Fulfilling? Any parent (and let’s stipulate that this is most often a mother) who is driving around all day picking kids up
and dropping them off, then waiting for them, knows that the only thing getting filled is the gas tank. Or so I would have
said not long ago. As the mother of two teenagers, ages 18 and 15, I’ve spent so many hours in the last two decades hauling
kids from place to place that I’ve been approached by the local chapter of the Teamsters union. Carpooling is as ingrained
in my routine as the buzzing of my alarm clock while it’s still dark out; the confusion of trying to make breakfast and lunch
simultaneously (don’t ask about the time I served one of my kids a tuna fish sandwich at 7:00 a.m.); and the challenge of
finding a new way to tell someone that three consecutive hours of screen time “isn’t good for your body.” In other words,
it’s part of motherhood—a priceless and evanescent part, as it turns out.

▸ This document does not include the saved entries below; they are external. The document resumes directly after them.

/-! ## The two certified monomial tables, as hypotheses -/

/-- The mixed monomial table: `mtab[m][q] ∋ W_a(1x^q, χ_m)` for `1 ≤ m ≤ N`, `q ≤ P` (the conclusion of
`WinGlue.mem_of_checkMixedTable`). -/
structure MixedTabNear (S : ℕ) (a : ℝ) (N P : ℕ) (mtab : List (List MC)) : Prop where
  /-- the entrywise enclosure -/
  out : ∀ m, 1 ≤ m → m ≤ N → ∀ q ≤ P, MC.mem S (weilWindowSesq a ((Icc (-a) a).indicator fun x : ℝ ↦ ((x : ℂ)) ^ q)
    (Yoshida1992.chi a (m : ℤ))) ((mtab.getD m []).getD q default)

/-- The profile-block monomial table: `etab[q][k] ∋ E_{qk}` for `q, k ≤ P` (the conclusion of `WinGlue.mem_of_checkEntryTable`). -/
structure EntryTabNear (S : ℕ) (a : ℝ) (P : ℕ) (etab : List (List MI)) : Prop where
  /-- the entrywise enclosure -/
  out : ∀ q k, q ≤ P → k ≤ P → MI.mem S (entryVal a q k) ((etab.getD q []).getD k default)

/-! ## The entry evaluators -/

/-- **Even mixed-table entry box** at mode `m`: `m = 0`: `Σ_q c_q · E_{q0} · Rs`; `m ≠ 0`: `Σ_q c_q (1 + (−1)^q)/2 · Re mtab[m][q]`. -/
def evenXBox (S : ℕ) (Rs : MI) (mtab : List (List MC)) (etab : List (List MI)) (c : ℕ → ℚ) (sl : List ℕ) (m : ℕ) : MI :=
  if m = 0 then sumList S (fun q ↦ mulRatBox (((etab.getD q []).getD 0 default).mul S Rs) (c q)) sl
  else sumList S (fun q ↦ mulRatBox ((mtab.getD m []).getD q default).re (c q * ((1 + (-1) ^ q) / 2))) sl

/-- **Odd mixed-table entry box** at kernel index `m` (mode `m + 1`): `Σ_q c_q (1 − (−1)^q)/2 · Im mtab[m+1][q]`. -/
def oddXBox (S : ℕ) (mtab : List (List MC)) (c : ℕ → ℚ) (sl : List ℕ) (m : ℕ) : MI :=
  sumList S (fun q ↦ mulRatBox ((mtab.getD (m + 1) []).getD q default).im (c q * ((1 - (-1) ^ q) / 2))) sl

I started carpooling occasionally when my daughter was about three or four. At that point in time, we were typically carpooling
for the sake of carpooling: Sweetie, your friends are going to ride in our car today! The other mothers would hand me their kids’ car seats—the safe securing of which seemed to require an advanced degree in
engineering. Prior to departure, mothers and children would exchange huge hugs, as if they were about to be parted for months.
Then the moms would head off alone to their cars while ours, fully loaded, drove off. The hugs would be repeated once everyone’s
car had reached the destination—the kids delighted by their bravery and the mothers oblivious to the fact that they were one
small step closer to the great good-bye that comes when children acquire their own driver’s licenses.